WHAT TO DO -> Answer with one number only: how many lines in the material contain "hdec".

::::::

/-! ## §3 The X-side letter `hX` of ★ FILE B from a majorant and the decay letter -/

/-- **THE X-SIDE LETTER FROM A MAJORANT.**  If `(σ−1)·‖E(H^σ)(g)‖ ≤ C·w₁(g)^A` for all `g` (`σ > 1`, `C ≥ 0`) and `w₁^A·‖φ‖` is `μ`-integrable on `X`, then for every `Λ` on `G(𝔸)` descending to
`φ` (`quotFun Λ = φ`): `∫⁻_X (Σ'_q ‖H(q̃ x̃⁻¹)^σ‖ₑ)·‖Λ(x̃⁻¹)‖ₑ dμ ≤ ∫⁻ ‖C∕(σ−1)·(w₁^A‖φ‖)‖ₑ < ∞` — ★ FILE B's `hX` for `f = H^σ`. [cite: MoeglinWaldspurger1995, II.1.7] [cite: Garrett2018, §2.8] -/
theorem lintegral_tsum_enorm_mul_lt_top_of_majorant {σ C A : ℝ} (hσ : 1 < σ) (hC : 0 ≤ C)
    (hmaj : ∀ g : (quasiSplit (↥(maximalRealSubfield L)) L (IsCMField.complexConj L) 2).Adelic, (σ - 1) * ‖eisensteinSeriesU (flatSectionU (fun _ : (quasiSplit (↥(maximalRealSubfield L)) L (IsCMField.complexConj L) 2).Adelic => (1 : ℂ)) ((σ : ℝ) : ℂ)) g‖ ≤ C * (((⨆ γ : (quasiSplit (↥(maximalRealSubfield L)) L (IsCMField.complexConj L) 2).arithmeticSubgroup, borelHeight ((γ : (quasiSplit (↥(maximalRealSubfield L)) L (IsCMField.complexConj L) 2).Adelic) * g)) : ℝ≥0) : ℝ) ^ A)
    (μ : Measure (quasiSplit (↥(maximalRealSubfield L)) L (IsCMField.complexConj L) 2).automorphicQuotient) {φ : (quasiSplit (↥(maximalRealSubfield L)) L (IsCMField.complexConj L) 2).automorphicQuotient → ℂ} (hdec : Integrable (fun x => (((supHeight (↥(maximalRealSubfield L)) L (IsCMField.complexConj L) 2 (x)) : ℝ≥0) : ℝ) ^ A * ‖φ x‖) μ)
    {Λ : (quasiSplit (↥(maximalRealSubfield L)) L (IsCMField.complexConj L) 2).Adelic → ℂ} (hΛq : (quasiSplit (↥(maximalRealSubfield L)) L (IsCMField.complexConj L) 2).quotFun Λ = φ) :
    ∫⁻ x, (∑' q : Quotient (QuotientGroup.rightRel (arithmeticBorel (↥(maximalRealSubfield L)) L (IsCMField.complexConj L) 2)), ‖(flatSectionU (fun _ : (quasiSplit (↥(maximalRealSubfield L)) L (IsCMField.complexConj L) 2).Adelic => (1 : ℂ)) ((σ : ℝ) : ℂ)) (((q.out : (quasiSplit (↥(maximalRealSubfield L)) L (IsCMField.complexConj L) 2).arithmeticSubgroup) : (quasiSplit (↥(maximalRealSubfield L)) L (IsCMField.complexConj L) 2).Adelic) * ((Quotient.out (x) : (quasiSplit (↥(maximalRealSubfield L)) L (IsCMField.complexConj L) 2).Adelic))⁻¹)‖ₑ) * ‖Λ ((Quotient.out (x) : (quasiSplit (↥(maximalRealSubfield L)) L (IsCMField.complexConj L) 2).Adelic))⁻¹‖ₑ ∂μ < ∞ := by
  have hσ0 : 0 < σ - 1 := sub_pos.2 hσ
  have hpt : ∀ x : (quasiSplit (↥(maximalRealSubfield L)) L (IsCMField.complexConj L) 2).automorphicQuotient, (∑' q : Quotient (QuotientGroup.rightRel (arithmeticBorel (↥(maximalRealSubfield L)) L (IsCMField.complexConj L) 2)), ‖(flatSectionU (fun _ : (quasiSplit (↥(maximalRealSubfield L)) L (IsCMField.complexConj L) 2).Adelic => (1 : ℂ)) ((σ : ℝ) : ℂ)) (((q.out : (quasiSplit (↥(maximalRealSubfield L)) L (IsCMField.complexConj L) 2).arithmeticSubgroup) : (quasiSplit (↥(maximalRealSubfield L)) L (IsCMField.complexConj L) 2).Adelic) * ((Quotient.out (x) : (quasiSplit (↥(maximalRealSubfield L)) L (IsCMField.complexConj L) 2).Adelic))⁻¹)‖ₑ) * ‖Λ ((Quotient.out (x) : (quasiSplit (↥(maximalRealSubfield L)) L (IsCMField.complexConj L) 2).Adelic))⁻¹‖ₑ ≤
      ‖C / (σ - 1) * ((((supHeight (↥(maximalRealSubfield L)) L (IsCMField.complexConj L) 2 (x)) : ℝ≥0) : ℝ) ^ A * ‖φ x‖)‖ₑ := by
    intro x
    have hΛx : Λ ((Quotient.out (x) : (quasiSplit (↥(maximalRealSubfield L)) L (IsCMField.complexConj L) 2).Adelic))⁻¹ = φ x := congrFun hΛq x
    have hS : (∑' q : Quotient (MulAction.orbitRel ↥(borelU ((IsCMField.complexConj L : L ≃ₐ[↥(maximalRealSubfield L)] L) : L →+* L) ((StdForm.antidiagonal 2).over L)) ↥(unitaryGroupOfForm ((IsCMField.complexConj L : L ≃ₐ[↥(maximalRealSubfield L)] L) : L →+* L) ((StdForm.antidiagonal 2).over L))), ((borelHeight (((quasiSplit (↥(maximalRealSubfield L)) L (IsCMField.complexConj L) 2).toAdelic (Quotient.out q : ↥(unitaryGroupOfForm ((IsCMField.complexConj L : L ≃ₐ[↥(maximalRealSubfield L)] L) : L →+* L) ((StdForm.antidiagonal 2).over L)))) * (((Quotient.out (x) : (quasiSplit (↥(maximalRealSubfield L)) L (IsCMField.complexConj L) 2).Adelic))⁻¹)) : ℝ)) ^ σ) ≤ C / (σ - 1) * (((supHeight (↥(maximalRealSubfield L)) L (IsCMField.complexConj L) 2 (x)) : ℝ≥0) : ℝ) ^ A := by
      have h := hmaj ((Quotient.out (x) : (quasiSplit (↥(maximalRealSubfield L)) L (IsCMField.complexConj L) 2).Adelic))⁻¹
      rw [norm_eisensteinSeriesU_flatSectionU_const_ofReal, norm_one, one_mul, ← supHeight_eq_ciSup_out_inv] at h
      rw [div_mul_eq_mul_div, le_div_iff₀ hσ0, mul_comm]
      exact h
    rw [tsum_enorm_flatSectionU_one_eq_ofReal L hσ, hΛx, Real.enorm_eq_ofReal (by positivity), ← mul_assoc, ENNReal.ofReal_mul (by positivity), ofReal_norm]
    exact mul_le_mul' (ENNReal.ofReal_le_ofReal hS) le_rfl
  calc ∫⁻ x, (∑' q : Quotient (QuotientGroup.rightRel (arithmeticBorel (↥(maximalRealSubfield L)) L (IsCMField.complexConj L) 2)), ‖(flatSectionU (fun _ : (quasiSplit (↥(maximalRealSubfield L)) L (IsCMField.complexConj L) 2).Adelic => (1 : ℂ)) ((σ : ℝ) : ℂ)) (((q.out : (quasiSplit (↥(maximalRealSubfield L)) L (IsCMField.complexConj L) 2).arithmeticSubgroup) : (quasiSplit (↥(maximalRealSubfield L)) L (IsCMField.complexConj L) 2).Adelic) * ((Quotient.out (x) : (quasiSplit (↥(maximalRealSubfield L)) L (IsCMField.complexConj L) 2).Adelic))⁻¹)‖ₑ) * ‖Λ ((Quotient.out (x) : (quasiSplit (↥(maximalRealSubfield L)) L (IsCMField.complexConj L) 2).Adelic))⁻¹‖ₑ ∂μ
      ≤ ∫⁻ x, ‖C / (σ - 1) * ((((supHeight (↥(maximalRealSubfield L)) L (IsCMField.complexConj L) 2 (x)) : ℝ≥0) : ℝ) ^ A * ‖φ x‖)‖ₑ ∂μ := lintegral_mono hpt
    _ < ∞ := (hdec.const_mul (C / (σ - 1))).hasFiniteIntegral

variable [MeasurableSpace (quasiSplit (↥(maximalRealSubfield L)) L (IsCMField.complexConj L) 2).Adelic] [BorelSpace (quasiSplit (↥(maximalRealSubfield L)) L (IsCMField.complexConj L) 2).Adelic]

::::::

RESPONSE TO THIS EXERCISE -> 2